In the Euro area, Ireland, Portugal and Spain ran current account deficits before the financial crisis but are now running surpluses. Almost every Euruzone country – apart from France, Estonia and Spain – is now running a primary fiscal surplus (ie, before interest payments).
Over 40% of the US trade deficit is with China, but the US also runs trade deficits with Canada and Mexico it’s Nafta free trade partners, both of whom have free floating currencies. The UK deficit also arises from its free trade partners in the EU who also use a free floating currency.

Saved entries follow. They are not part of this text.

import Summits.HubbardSuperconductivity.HubbardSuperconductivity.Theorems.AnisotropyChordTransferFibre3FinXDEvalW

/-!
# Route `AnisotropyChord` / H0 rotor rung: FIN per-`L` SIDE-CONDITION cell facts, `L = 17` (GM₃ cells 3–5)

Kernel facts `sdCellAnyZ 17 (49/50) 20 la lb (c, bn, aD) = true` (regime clause `mHole ≥ 0 ∧ facMI·η·(aD + b/(2+cos θ)) < c` on the cell, or vacuity), g5's `xbEval` objects, `decide +kernel`.
Prover seat `hubbard-h0-rotor-p3` g7; helper for piece A = stmt-HubbardSuperconductivity-23918 of rung 19089 (`--supports`, helper class).
WHAT THIS IS NOT: nothing here proves superconductivity in the Hubbard model (rotor TARGET as worded stays FALSE, g15 verdict); kernel facts /
assembly for ONE conditional reduction at one `L`.
-/

set_option linter.dupNamespace false
set_option autoImplicit false

namespace Summit.HubbardSuperconductivity.HubbardSuperconductivity.Theorems.AnisotropyChord.Transfer.Fibre3

namespace FinXD

/-- side-condition cell `[144709569280792, 191850661797210]` of `L = 17` (`hi`). [folklore] -/
theorem sd17_3 : sdCellAnyZ 17 (49/50 : ℚ) 20 144709569280792 191850661797210 ((1 : ℚ), (1 : ℕ), (1 : ℚ)) = true := by (rw [← sdCellAnyZW_eq]; decide +kernel)

/-- side-condition cell `[191850661797210, 222927152773462]` of `L = 17` (`hi`). [folklore] -/
theorem sd17_4 : sdCellAnyZ 17 (49/50 : ℚ) 20 191850661797210 222927152773462 ((1 : ℚ), (1 : ℕ), (1 : ℚ)) = true := by (rw [← sdCellAnyZW_eq]; decide +kernel)

/-- side-condition cell `[222927152773462, 243415089547627]` of `L = 17` (`hi`). [folklore] -/
theorem sd17_5 : sdCellAnyZ 17 (49/50 : ℚ) 20 222927152773462 243415089547627 ((1 : ℚ), (1 : ℕ), (1 : ℚ)) = true := by (rw [← sdCellAnyZW_eq]; decide +kernel)

end FinXD

end Summit.HubbardSuperconductivity.HubbardSuperconductivity.Theorems.AnisotropyChord.Transfer.Fibre3
/-- Related tuples have the same pattern of equal coordinates. [folklore] -/
theorem Covered₂.apply_eq_iff {K₁ : Submodule ℚ K} {K₂ : Submodule ℚ K'} {σ : fieldOf K₁ ≃+* fieldOf K₂}
    {H₁ : Submodule ℚ K} {H₂ : Submodule ℚ K'} {n : ℕ} {x : Fin n → K} {y : Fin n → K'}
    (h : Covered₂ σ H₁ H₂ n x y) (i j : Fin n) : x i = x j ↔ y i = y j := by
  obtain ⟨m, c, c', hiso, -, -, -, -, hcov⟩ := h
  obtain ⟨p, hp, hp'⟩ := hcov i
  obtain ⟨q, hq, hq'⟩ := hcov j
  rw [← hp, ← hq, ← hp', ← hq']
  exact hiso.apply_eq_iff p q

/-! ### Forth: realising one more exponentially algebraic point, across two fields -/

set_option maxHeartbeats 400000 in
/-- **Forth step over `ℚτ`, across two fields** (Kirby 2010, proof of Thm 2.1, in the prime-model
case; Bays–Kirby 2018 Lemma 8.3 as the engine). Let `K` have kernel `τ₁ℤ`, `K'` be algebraically
closed with `exp` onto `K'ˣ` and strongly exponentially-algebraically closed, `σ₀` an isomorphism
of the base Γ-fields `ℚ^{ab}(τ₁) ≅ ℚ^{ab}(τ₂)`, `H₁ ⊇ ℚτ₁`, `H₂ ⊇ ℚτ₂` Γ-closed subspaces with `H₁`
exponentially algebraic over `ℚτ₁`. Then a covered pair extends by any point `d ∈ H₁` on the left
with a partner in `H₂`: `d` lies in a finitely generated strong `E ⊇ ℚτ₁ + ℚc` of predimension
`0` (`GammaField.exists_predim_le_zero_of_mem_ecl_coe` and minimisation of `δ`), which the cross
`ℵ₀`-saturation `ZilberSaturationLog.isGammaIsoTw₂_saturation_tau'` realises in `K'` with strong
image of predimension `0`, hence inside `H₂`
(`ZilberHomogeneity.le_of_predim_le_zero_of_isGammaClosed`).
[cite: Kirby2010QMEC, Thm 2.1 (proof)] [cite: BaysKirby2018ANT, Lemma 8.3, Def. 5.14] -/
theorem Covered₂.forth_tau [IsAlgClosed K'] (hsurj : IsSurjectiveOntoUnits K')
    (hSEAC : IsStronglyExpAlgClosed K')
    {τ₁ : K} (hker : expKernel K = AddSubgroup.zmultiples τ₁) (hτ : τ₁ ≠ 0) {τ₂ : K'}
    {σ₀ : fieldOf (Submodule.span ℚ ({τ₁} : Set K)) ≃+* fieldOf (Submodule.span ℚ ({τ₂} : Set K'))}
    (hσ₀ : IsEBaseIso₂ (Submodule.span ℚ ({τ₁} : Set K)) (Submodule.span ℚ ({τ₂} : Set K')) σ₀)
    {H₁ : Submodule ℚ K} {H₂ : Submodule ℚ K'} (hH₁ : IsGammaClosed H₁) (hH₂ : IsGammaClosed H₂)
    (hKH₁ : Submodule.span ℚ {τ₁} ≤ H₁) (hKH₂ : Submodule.span ℚ {τ₂} ≤ H₂)
    (hHecl : (H₁ : Set K) ⊆ ecl ((Submodule.span ℚ ({τ₁} : Set K) : Submodule ℚ K) : Set K))
    {n : ℕ} {x : Fin n → K} {y : Fin n → K'} (h : Covered₂ σ₀ H₁ H₂ n x y) {d : K} (hd : d ∈ H₁) :
    ∃ d' ∈ H₂, Covered₂ σ₀ H₁ H₂ (n + 1) (Fin.snoc x d) (Fin.snoc y d') := by
  classical
  obtain ⟨m, c, c', hiso, hs, hs', hcH, hc'H, hcov⟩ := h
  set D : Submodule ℚ K := Submodule.span ℚ {τ₁} ⊔ Submodule.span ℚ (range c) with hDdef
  have hDH : D ≤ H₁ := sup_le hKH₁ (Submodule.span_le.2 (by rintro _ ⟨i, rfl⟩; exact hcH i))
  have hD'H : Submodule.span ℚ {τ₂} ⊔ Submodule.span ℚ (range c') ≤ H₂ :=
    sup_le hKH₂ (Submodule.span_le.2 (by rintro _ ⟨i, rfl⟩; exact hc'H i))
  -- `d` is exponentially algebraic over `D`
  have hdecl : d ∈ ecl ((D : Submodule ℚ K) : Set K) :=
    ecl_mono (fun z hz => (le_sup_left : Submodule.span ℚ {τ₁} ≤ D) hz) (hHecl hd)
  obtain ⟨n₀, x₀, ⟨i₀, hi₀⟩, hδ₀⟩ := exists_predim_le_zero_of_mem_ecl_coe D hdecl
  -- minimise `δ` over finitely generated extensions of `D + ℚd`
  have hfgd : IsFG D (D ⊔ Submodule.span ℚ {d}) := isFG_sup_left.2 (isFG_span_of_finite D (finite_singleton d))
  obtain ⟨E, hdE, hfgE, -, hmin⟩ := hs.exists_forall_predim_le (fun _ => True) le_sup_left hfgd trivial
  have hDE : D ≤ E := le_sup_left.trans hdE
  have hdmem : d ∈ E := hdE (Submodule.mem_sup_right (Submodule.mem_span_singleton_self d))
  have hEstrong : IsStrong E :=
    isStrong_of_forall_predim_le hDE hfgE fun X hX hfgX => hmin X (hdE.trans hX) hfgX trivial
  have hδE : predim D E = 0 := by
    refine le_antisymm ?_ (isStrong_iff.1 hs E hfgE)
    have h1 := hmin (D ⊔ Submodule.span ℚ (range x₀))
      (sup_le le_sup_left ((Submodule.span_singleton_le_iff_mem _ _).2
        (Submodule.mem_sup_right (Submodule.subset_span ⟨i₀, hi₀⟩))))
      (isFG_sup_left.2 (isFG_span_of_finite D (finite_range x₀))) trivial
    rw [predim_sup_left] at h1
    exact h1.trans hδ₀
  -- generators `e = (d, s)` of `E` over `D`
  obtain ⟨s, hsE, hEle⟩ := isFG_iff_exists_finset.1 hfgE
  set e : Fin (s.card + 1) → K := Fin.cons d fun i => (s.equivFin.symm i : K) with he
  have he0 : e 0 = d := rfl
  have heE : ∀ i, e i ∈ E := by
    intro i
    refine Fin.cases ?_ (fun j => ?_) i
    · exact hdmem
    · simp only [he, Fin.cons_succ]
      exact hsE (s.equivFin.symm j).2
  have hDe : D ⊔ Submodule.span ℚ (range e) = E := by
    refine le_antisymm (sup_le hDE (Submodule.span_le.2 (by rintro _ ⟨i, rfl⟩; exact heE i))) ?_
    refine hEle.trans (sup_le le_sup_left ((Submodule.span_mono ?_).trans le_sup_right))
    intro z hz
    refine ⟨Fin.succ (s.equivFin ⟨z, hz⟩), ?_⟩
    simp [he]
  have hδe : predim D (Submodule.span ℚ (range e)) = 0 := by
    rw [← predim_sup_left, hDe]; exact hδE
  -- cross saturation over `ℚτ`
  obtain ⟨e', hγ, hstr', hδ'⟩ := isGammaIsoTw₂_saturation_tau' hsurj hSEAC hker hτ hσ₀ hs hs' hiso hδe
  have hrange : Submodule.span ℚ {τ₁} ⊔ Submodule.span ℚ (range (Fin.append c e)) = E := by
    rw [ZilberHomogeneity.range_append, Submodule.span_union, ← sup_assoc, ← hDdef, hDe]
  have heH : ∀ i, e i ∈ H₁ := fun i =>
    (le_of_predim_le_zero_of_isGammaClosed hs hH₁ hDH hDE hfgE hδE.le) (heE i)
  have he'H : ∀ i, e' i ∈ H₂ := by
    intro i
    have hfg' : IsFG (Submodule.span ℚ {τ₂} ⊔ Submodule.span ℚ (range c'))
        ((Submodule.span ℚ {τ₂} ⊔ Submodule.span ℚ (range c')) ⊔ Submodule.span ℚ (range e')) :=
      isFG_sup_left.2 (isFG_span_of_finite _ (finite_range e'))
    have hE'H : (Submodule.span ℚ {τ₂} ⊔ Submodule.span ℚ (range c')) ⊔ Submodule.span ℚ (range e') ≤ H₂ :=
      le_of_predim_le_zero_of_isGammaClosed hs' hH₂ hD'H le_sup_left hfg'
        (by rw [predim_sup_left]; exact hδ'.le)
    exact hE'H (Submodule.mem_sup_right (Submodule.subset_span ⟨i, rfl⟩))
  refine ⟨e' 0, he'H 0, m + (s.card + 1), Fin.append c e, Fin.append c' e', hγ,
    by rw [hrange]; exact hEstrong, hstr', ?_, ?_, ?_⟩
  · intro i
    refine Fin.addCases (fun j => ?_) (fun j => ?_) i
    · simpa only [Fin.append_left] using hcH j
    · simpa only [Fin.append_right] using heH j
  · intro i
    refine Fin.addCases (fun j => ?_) (fun j => ?_) i
    · simpa only [Fin.append_left] using hc'H j
    · simpa only [Fin.append_right] using he'H j
  · intro j
    refine Fin.lastCases ?_ (fun j' => ?_) j
    · exact ⟨Fin.natAdd m 0, by simp [he0], by simp⟩
    · obtain ⟨i, hi, hi'⟩ := hcov j'
      exact ⟨Fin.castAdd (s.card + 1) i, by simp [hi], by simp [hi']⟩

The US and the UK both rely on capital flows to their dominant financial centres, both to fund the deficits in traded goods and services and maitain the availability of credit for the consumption of imports.
@ JoeB,
Look, any country that doesn’t let its currency freely float is manipulating its value. You might like to choose more acceptable synonyms for manipulation like ‘management’, or ‘engineering’ but the whole point of doing this is to game the system and run an export surplus. The manipulation is therefore downwards rather than upwards. And, you really must have no concept of the inflationary process if you think that countries depress their currency level to control inflation.
Suppose the UK government decided to peg the pound at 10% lower than its market value supposedly to ‘control inflation’. There would be howls of protest, and rightly so, on LDV about that. I wouldn’t give much for your chances of persuading anyone that it was a good anti-inflationary move.
You’re probably right about Japan having moved to allow the Yen to float more freely. Good on them. But guess what’s happened to Japanese trade?
https://www.marketwatch.com/story/japans-trade-deficit-almost-doubles-in-august-2018-09-18
@ Peter Martin
So we agree, after all.
Goodbye for now. Have a good week.
@ Chris Moore,
I should be careful before admitting that you agree with what most people consider my ‘loopy’ economic take!
On the other hand if you’d said that God had created all the ££ that He thought we’d ever need, and had then left strict instructions that we should never create any more or we’d end up with a Weimar like hyperinflation, you’d be more in agreement with most commentators on LDV!